import Summits.QuantumFields.YangMills.Theorems.UnitScaleTiltProp7CornerCombLinesInhabited
import Summits.QuantumFields.YangMills.Theorems.UnitScaleTiltProp7CornerCombLambdaClosure
import HarnessLib

/-!
# Route `UnitScaleTilt`, crux K1 «MinimiserStabilityRegPr» (stmt-QuantumFields-19200), route-R E′ (A′)-on-Σ, P-A2 (β), row «(n3)-comb» —
# (O2) GROUNDWORK, file F-8b-3: THE SCALAR TOP KNIT — FROM THE INHABITED ROWS AND THE GAUGE ROW TO THE TWO-SLOT CELL BOUND

«(O2) groundwork — not consumed by any displayed row before the freeze lifts» (★★OWNER `ym3-torus-plan` g29∕g30 RULINGS №20 (2), №22 (c) «(II) GO»).
Cell `ym3-torus`, width seat `ym-ust-19200-w5` (gen 8); pen F-8b «THE CELL THEOREM» (★routeR-w1 g9 PENS ROUND 5, 2026-08-29 10:02Z), file 3.  THEOREMS ONLY (0 `def`,
0 `sorry`); `--supports stmt-QuantumFields-19200 --as helper`, count-neutral.  YM₃ on T³ is a ladder rung (R3), not the Clay problem; nothing here claims `hMcomb`, (β),
`hPA2`, the stub, the crux, d = 4 or the mass gap.  Pure real analysis.

THE POINT.  The rows of the split comb tower in SCALAR letters — the sourceless mass and gradient lines `m_{j+1} ≤ (ρ + κ′_j)m_j`, `g_{j+1} ≤ ρ⁻¹g_j + K_j m_j` (✓F-8b-2
`sqrt_mass_lin_step_le`∕`sqrt_grad_lin_step_le` at `d = 3`, `ρ = √(L²L⁻³)`, `ρ⁻¹ = √(L⁴L⁻³)`), the sourced mass line `n_{j+1} ≤ (ρ + κ′_j)n_j + σ_j·ỹ_j` (✓`sqrt_mass_sourced_step_le`),
the full-field letter `ỹ_j ≤ m_j + n_j + λ_j` (✓`sqrt_mass_full_le`), the windows GEOMETRIC FROM THE TOP (`κ′_j, K_j ≤ θ·ρ^{4(k−j)}`, `σ_j ≤ θ₂ρ^{2(k−j)}`, `wM_j ≤ ΘM·ρ^{4(k−j)}`) and
the scalar gauge row of ✓F-7c-3 `lam_closure` — CLOSE: ★★★ `full_two_slot_of_rows` gives, for every `l ≤ k`,
`ỹ_l ≤ (e′m₀ + aN + aΛ)·ρ^l + (bN + bΛ)·(ρ⁻¹)^l` and `ỹ_l² ≤ 2(e′m₀ + aN + aΛ)²·(ρ^l)² + 2(bN + bΛ)²·((ρ⁻¹)^l)²`, `e′ = exp(θ′ρ³∕(1−ρ⁴))`, with the closed letters of ✓F-7c-3
`n_lam_two_slot` at `M := e′·m₀`, `Ĝ := g₀ + θ_g·e′·m₀·ρ^{2k}·ρ³∕(1−ρ²)` (top-anchored; `ρ^{2k} = (Lᵏ)⁻¹` on `T³`) (✓F-7c-1 `mass_line_le_geom`, `grad_line_le_geom_sharp`).  On `T³` (`(ρ^l)² = L^{−l}`, `((ρ⁻¹)^l)² = Lˡ`) this is the
`A′·MASS₀·L^{−l} + (B′·GRAD₀ + windows·MASS₀)·Lˡ` shape of SPEC F-8 §2; the member file (F-8b-4: the DEF slot and ★routeR-w6's F-6d-3 read into `hrow`, the cell letters) plugs in.
HONEST SCOPE.  Bookkeeping; every window∕smallness∕constant inequality is a hypothesis (F-8c-3 discharges them from `RegPr`∕`In19`).  The top anchor `ρ^{2k}` in `Ĝ`
(`pow_top_feed_le_B_sharp`, the `hcB0sq` binder) is ★routeR-w1 g10's 2026-08-29 11:26Z seam repair (without it the B-letter carries `ε₀²·MASS₀` un-anchored and misses G3's `B′·ℓ⁻²` slot).

References: T. Bałaban, CMP **109** (1987) 249–301 [Balaban1987RG1] ((0.1), (0.4) pp.251–253); CMP **98** (1985) 17–51 [Balaban1985Averaging] (Prop. 3 (122)–(126) p.36, Prop. 7);
CMP **95** (1984) 17–40 [Balaban1984PropagatorsI] ((1.18)–(1.20)).
-/

set_option autoImplicit false

noncomputable section

open scoped BigOperators
open Finset

namespace Summit.QuantumFields.YangMills.Theorems.Prop7CornerCombCellTheorem

open Summit.QuantumFields.YangMills.Theorems.Prop7CornerCombLevelInduction (mass_line_le_geom grad_line_le_geom_sharp)
open Summit.QuantumFields.YangMills.Theorems.Prop7CornerCombLambdaClosure (n_lam_closure n_lam_two_slot sq_le_two_slot)

/-! ## §1 Two exponent facts -/

/-- `ρ^{4k+3−3l} ≤ ρ^{2k}·(ρ³·(ρ⁻¹)^l)` for `l ≤ k`, `0 < ρ < 1`: the sharp gradient feed read in B-shape KEEPING the top anchor `ρ^{2k}` (on `T³`, `ρ^{2k} = (Lᵏ)⁻¹`).
[folklore] -/
theorem pow_top_feed_le_B_sharp {ρ : ℝ} (hρ0 : 0 < ρ) (hρ1 : ρ < 1) {l k : ℕ} (hl : l ≤ k) :
    ρ ^ (4 * k + 3 - 3 * l) ≤ ρ ^ (2 * k) * (ρ ^ 3 * (ρ⁻¹) ^ l) := by
  have hρl : 0 < ρ ^ l := pow_pos hρ0 l
  rw [inv_pow, ← mul_assoc, ← pow_add, ← div_eq_mul_inv, le_div_iff₀ hρl, ← pow_add]
  exact pow_le_pow_of_le_one hρ0.le hρ1.le (by omega)

/-- `exp(θ′ρ³∕(1−ρ⁴))·ρ^j·m₀ = (exp(…)·m₀)·ρ^j`. [folklore] -/
theorem mass_geom_reorder (e m₀ ρ : ℝ) (j : ℕ) : e * ρ ^ j * m₀ = (e * m₀) * ρ ^ j := by ring

/-! ## §2 ★★★ The scalar top knit -/

/-- ★★★ **THE SCALAR TOP KNIT OF THE SPLIT COMB TOWER.**  Reals `0 < ρ < 1`; nonnegative letters `θ′ θ_g θ₂ ΘM wG wN wS cA cB0 cB1`; nonnegative sequences
`κ′ K σ m n g lam wM` (and `y`) on the levels `j ≤ k`.  ROWS (hypotheses): `m (j+1) ≤ (ρ + κ′ j)·m j`, `g (j+1) ≤ ρ⁻¹·g j + K j·m j`, `n (j+1) ≤ (ρ + κ′ j)·n j + σ j·y j`, `n 0 = 0`,
`y j ≤ m j + n j + lam j`, and the gauge row `lam j² ≤ Σ_{i<j}(ρ⁻¹)^{j−i}(wG·g i² + wN·n i² + wM i·(m i² + n i²) + wS·σ i²·(m i + n i + lam i)²)`; WINDOWS: `κ′ j, K j ≤ θ·ρ^{4(k−j)}`,
`σ j ≤ θ₂ρ^{2(k−j)}`, `wM j ≤ ΘM·ρ^{4(k−j)}`; SMALLNESS∕CONSTANTS as in ✓F-7c-3 `n_lam_closure` at `M := e′·m 0`, `Ĝ := g 0 + θ_g·e′·m 0·ρ^{2k}·ρ³∕(1−ρ²)`, `e′ = exp(θ′ρ³∕(1−ρ⁴))`.
CONCLUSION: for every `l ≤ k`, with `aN = 2e′θ₂(M + cA)ρ∕(1−ρ²)`, `bN = 2e′θ₂cB0ρ³∕(1−ρ⁴)`:
`y l ≤ (M + aN + (cA + cB1·aN))·ρ^l + (bN + (cB0 + cB1·bN))·(ρ⁻¹)^l`.
PROOF: ✓`mass_line_le_geom` (`m`), ✓`grad_line_le_geom_sharp` (`g`, read in B-shape by `pow_top_feed_le_B_sharp`, keeping `ρ^{2k}`), ✓`n_lam_closure` + ✓`n_lam_two_slot` (`n`, `lam`), and `y ≤ m + n + lam`.
[Balaban1987RG1 (0.1)∕(0.4) pp.251–253, scalar form] -/
theorem full_two_slot_of_rows {ρ θ' θg θ₂ ΘM wG wN wS cA cB0 cB1 : ℝ} (hρ0 : 0 < ρ) (hρ1 : ρ < 1) (hθ' : 0 ≤ θ') (hθg : 0 ≤ θg) (hθ₂ : 0 ≤ θ₂)
    (hΘM : 0 ≤ ΘM) (hwG : 0 ≤ wG) (hwN : 0 ≤ wN) (hwS : 0 ≤ wS) (hcA : 0 ≤ cA) (hcB0 : 0 ≤ cB0) (hcB1 : 0 ≤ cB1)
    (κ' K σ m n g y lam wM : ℕ → ℝ) (hκ' : ∀ j, 0 ≤ κ' j) (hK : ∀ j, 0 ≤ K j) (hσ : ∀ j, 0 ≤ σ j) (hm0 : ∀ j, 0 ≤ m j) (hn : ∀ j, 0 ≤ n j)
    (hg0 : ∀ j, 0 ≤ g j) (hlam : ∀ j, 0 ≤ lam j) (hwM0 : ∀ j, 0 ≤ wM j) {k : ℕ}
    (hκ'geo : ∀ j < k, κ' j ≤ θ' * ρ ^ (4 * (k - j))) (hKgeo : ∀ j < k, K j ≤ θg * ρ ^ (4 * (k - j)))
    (hσgeo : ∀ j < k, σ j ≤ θ₂ * ρ ^ (2 * (k - j))) (hwMgeo : ∀ j < k, wM j ≤ ΘM * ρ ^ (4 * (k - j)))
    (hmrec : ∀ j < k, m (j + 1) ≤ (ρ + κ' j) * m j) (hgrec : ∀ j < k, g (j + 1) ≤ ρ⁻¹ * g j + K j * m j)
    (hn0 : n 0 = 0) (hnrec : ∀ j < k, n (j + 1) ≤ (ρ + κ' j) * n j + σ j * y j) (hy : ∀ j ≤ k, y j ≤ m j + n j + lam j)
    (hrow : ∀ j ≤ k, lam j ^ 2 ≤ ∑ i ∈ Finset.range j,
      (ρ⁻¹) ^ (j - i) * (wG * g i ^ 2 + wN * n i ^ 2 + wM i * (m i ^ 2 + n i ^ 2) + wS * σ i ^ 2 * (m i + n i + lam i) ^ 2))
    (hsmall : Real.exp (θ' * (ρ ^ 3 / (1 - ρ ^ 4))) * θ₂ * (1 + cB1) * (ρ ^ 3 / (1 - ρ ^ 4)) ≤ 1 / 2)
    (hsmallS : 12 * wS * θ₂ ^ 2 * (ρ / (1 - ρ)) ≤ 1 / 2)
    (hcB0sq : 2 * wG * (g 0 + θg * Real.exp (θ' * (ρ ^ 3 / (1 - ρ ^ 4))) * m 0 * ρ ^ (2 * k) * (ρ ^ 3 / (1 - ρ ^ 2))) ^ 2 * (ρ / (1 - ρ)) ≤ cB0 ^ 2)
    (hcB1sq : 2 * (wN * (ρ / (1 - ρ)) + (ΘM + 3 * wS * θ₂ ^ 2) * (ρ ^ 5 / (1 - ρ ^ 5))) ≤ cB1 ^ 2)
    (hcAsq : 2 * ((ΘM + 3 * wS * θ₂ ^ 2) * (Real.exp (θ' * (ρ ^ 3 / (1 - ρ ^ 4))) * m 0) ^ 2) * (ρ / (1 - ρ)) ≤ cA ^ 2) :
    ∀ l ≤ k,
      y l ≤ (Real.exp (θ' * (ρ ^ 3 / (1 - ρ ^ 4))) * m 0
              + 2 * Real.exp (θ' * (ρ ^ 3 / (1 - ρ ^ 4))) * θ₂ * (Real.exp (θ' * (ρ ^ 3 / (1 - ρ ^ 4))) * m 0 + cA) * (ρ / (1 - ρ ^ 2))
              + (cA + cB1 * (2 * Real.exp (θ' * (ρ ^ 3 / (1 - ρ ^ 4))) * θ₂ * (Real.exp (θ' * (ρ ^ 3 / (1 - ρ ^ 4))) * m 0 + cA) * (ρ / (1 - ρ ^ 2)))))
            * ρ ^ l
        + (2 * Real.exp (θ' * (ρ ^ 3 / (1 - ρ ^ 4))) * θ₂ * cB0 * (ρ ^ 3 / (1 - ρ ^ 4))
            + (cB0 + cB1 * (2 * Real.exp (θ' * (ρ ^ 3 / (1 - ρ ^ 4))) * θ₂ * cB0 * (ρ ^ 3 / (1 - ρ ^ 4))))) * (ρ⁻¹) ^ l := by
  set e' : ℝ := Real.exp (θ' * (ρ ^ 3 / (1 - ρ ^ 4))) with he'
  have he0 : 0 ≤ e' := (Real.exp_pos _).le
  have hρ2 : ρ ^ 2 < 1 := pow_lt_one₀ hρ0.le hρ1 (by norm_num)
  have h12 : 0 < 1 - ρ ^ 2 := by linarith
  set M : ℝ := e' * m 0 with hM
  have hM0 : 0 ≤ M := mul_nonneg he0 (hm0 0)
  set Ĝ : ℝ := g 0 + θg * e' * m 0 * ρ ^ (2 * k) * (ρ ^ 3 / (1 - ρ ^ 2)) with hĜ
  -- the sourceless lines closed (✓F-7c-1)
  have hm : ∀ j ≤ k, m j ≤ M * ρ ^ j := fun j hj => by
    have := mass_line_le_geom hρ0 hρ1 hθ' κ' m hκ' hm0 hj (fun i hi => hκ'geo i (by omega)) (fun i hi => hmrec i (by omega))
    rw [mass_geom_reorder] at this; exact this
  have hg : ∀ j ≤ k, g j ≤ Ĝ * (ρ⁻¹) ^ j := fun j hj => by
    have h := grad_line_le_geom_sharp hρ0 hρ1 hθg hθ' K κ' g m hK hκ' hg0 hm0 hKgeo hκ'geo hmrec hgrec hj
    have hfeed : θg * e' * m 0 * (ρ ^ (4 * k + 3 - 3 * j) / (1 - ρ ^ 2)) ≤ θg * e' * m 0 * ρ ^ (2 * k) * (ρ ^ 3 / (1 - ρ ^ 2)) * (ρ⁻¹) ^ j := by
      have hc : 0 ≤ θg * e' * m 0 / (1 - ρ ^ 2) := div_nonneg (mul_nonneg (mul_nonneg hθg he0) (hm0 0)) h12.le
      have := mul_le_mul_of_nonneg_left (pow_top_feed_le_B_sharp hρ0 hρ1 hj) hc
      calc θg * e' * m 0 * (ρ ^ (4 * k + 3 - 3 * j) / (1 - ρ ^ 2)) = θg * e' * m 0 / (1 - ρ ^ 2) * ρ ^ (4 * k + 3 - 3 * j) := by ring
        _ ≤ θg * e' * m 0 / (1 - ρ ^ 2) * (ρ ^ (2 * k) * (ρ ^ 3 * (ρ⁻¹) ^ j)) := this
        _ = _ := by ring
    calc g j ≤ (ρ⁻¹) ^ j * g 0 + θg * e' * m 0 * (ρ ^ (4 * k + 3 - 3 * j) / (1 - ρ ^ 2)) := h
      _ ≤ (ρ⁻¹) ^ j * g 0 + θg * e' * m 0 * ρ ^ (2 * k) * (ρ ^ 3 / (1 - ρ ^ 2)) * (ρ⁻¹) ^ j := by linarith
      _ = Ĝ * (ρ⁻¹) ^ j := by simp only [hĜ]; ring
  -- the sourced line reads the full field through `y ≤ m + n + lam`
  have hrec : ∀ j < k, n (j + 1) ≤ (ρ + κ' j) * n j + σ j * (m j + n j + lam j) := fun j hj =>
    (hnrec j hj).trans (by nlinarith [hσ j, hy j hj.le])
  have hcl := n_lam_closure hρ0 hρ1 hθ' hθ₂ hΘM hwG hwN hwS hM0 hcA hcB0 hcB1 κ' σ n m g lam wM hκ' hσ hn hm0 hg0 hlam hwM0 hκ'geo hσgeo hwMgeo
    hm hg hn0 hrec hrow hsmall hsmallS (by simpa only [hĜ] using hcB0sq) hcB1sq (by simpa only [hM] using hcAsq)
  have hts := n_lam_two_slot hρ0 hρ1 hθ₂ hM0 hcA hcB1 n lam hcl
  intro l hl
  obtain ⟨hnl, hll⟩ := hts l hl
  have hml := hm l hl
  have hyl := hy l hl
  have e1 : (M + 2 * e' * θ₂ * (M + cA) * (ρ / (1 - ρ ^ 2)) + (cA + cB1 * (2 * e' * θ₂ * (M + cA) * (ρ / (1 - ρ ^ 2))))) * ρ ^ l
        + (2 * e' * θ₂ * cB0 * (ρ ^ 3 / (1 - ρ ^ 4)) + (cB0 + cB1 * (2 * e' * θ₂ * cB0 * (ρ ^ 3 / (1 - ρ ^ 4))))) * (ρ⁻¹) ^ l
      = M * ρ ^ l + ((2 * e' * θ₂ * (M + cA) * (ρ / (1 - ρ ^ 2))) * ρ ^ l + (2 * e' * θ₂ * cB0 * (ρ ^ 3 / (1 - ρ ^ 4))) * (ρ⁻¹) ^ l)
        + ((cA + cB1 * (2 * e' * θ₂ * (M + cA) * (ρ / (1 - ρ ^ 2)))) * ρ ^ l + (cB0 + cB1 * (2 * e' * θ₂ * cB0 * (ρ ^ 3 / (1 - ρ ^ 4)))) * (ρ⁻¹) ^ l) := by
    ring
  rw [e1]
  linarith

/-- The squared form: `y l² ≤ 2·A²·(ρ^l)² + 2·B²·((ρ⁻¹)^l)²` for the two closed letters `A`, `B` of `full_two_slot_of_rows` (✓`sq_le_two_slot`); on `T³`, `(ρ^l)² = L^{−l}` and
`((ρ⁻¹)^l)² = Lˡ`. [Balaban1987RG1 (0.4) p.253] -/
theorem sq_two_slot_of_le {y A B ρ : ℝ} {l : ℕ} (hy : 0 ≤ y) (h : y ≤ A * ρ ^ l + B * (ρ⁻¹) ^ l) :
    y ^ 2 ≤ 2 * (A ^ 2 * (ρ ^ l) ^ 2) + 2 * (B ^ 2 * ((ρ⁻¹) ^ l) ^ 2) :=
  sq_le_two_slot hy h

/-- The `T³` reading of the two slots: with `ρ = (√L)⁻¹` (`L > 0`), `(ρ^l)² = (Lˡ)⁻¹` and `((ρ⁻¹)^l)² = Lˡ`. [folklore] -/
theorem rho_slots_T3 {L : ℝ} (hL : 0 < L) (l : ℕ) :
    (((Real.sqrt L)⁻¹) ^ l) ^ 2 = (L ^ l)⁻¹ ∧ ((((Real.sqrt L)⁻¹)⁻¹) ^ l) ^ 2 = L ^ l := by
  have hs : Real.sqrt L ^ 2 = L := Real.sq_sqrt hL.le
  refine ⟨?_, ?_⟩
  · rw [inv_pow, inv_pow, ← pow_mul, mul_comm, pow_mul, hs]
  · rw [inv_inv, ← pow_mul, mul_comm, pow_mul, hs]

/-- The `T³` letters of the two step contractions: `√(L²·(L³)⁻¹) = (√L)⁻¹` and `√(L⁴·(L³)⁻¹) = ((√L)⁻¹)⁻¹` (`L > 0`) — ★routeR-w4's F-7b-1∕F-7b-2 `ρ`, `ρ_g` at `d = 3`. [folklore] -/
theorem rho_letters_T3 {L : ℝ} (hL : 0 < L) :
    Real.sqrt (L ^ 2 * (L ^ 3)⁻¹) = (Real.sqrt L)⁻¹ ∧ Real.sqrt (L ^ 4 * (L ^ 3)⁻¹) = ((Real.sqrt L)⁻¹)⁻¹ := by
  have hL0 : L ≠ 0 := hL.ne'
  have h1 : L ^ 2 * (L ^ 3)⁻¹ = L⁻¹ := by field_simp
  have h2 : L ^ 4 * (L ^ 3)⁻¹ = L := by field_simp
  rw [h1, h2, Real.sqrt_inv, inv_inv]
  exact ⟨rfl, rfl⟩

/-- `0 < (√L)⁻¹ < 1` for `L > 1`. [folklore] -/
theorem rho_pos_lt_one_T3 {L : ℝ} (hL : 1 < L) : 0 < (Real.sqrt L)⁻¹ ∧ (Real.sqrt L)⁻¹ < 1 := by
  have hs : 1 < Real.sqrt L := by
    have := Real.sqrt_lt_sqrt (by norm_num) hL
    rwa [Real.sqrt_one] at this
  exact ⟨inv_pos.mpr (by linarith), inv_lt_one_of_one_lt₀ hs⟩

end Summit.QuantumFields.YangMills.Theorems.Prop7CornerCombCellTheorem

end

#### Work to complete
Line count for the word "hrow": give the number of lines in the entries above that contain it, and nothing more.

#### Result
3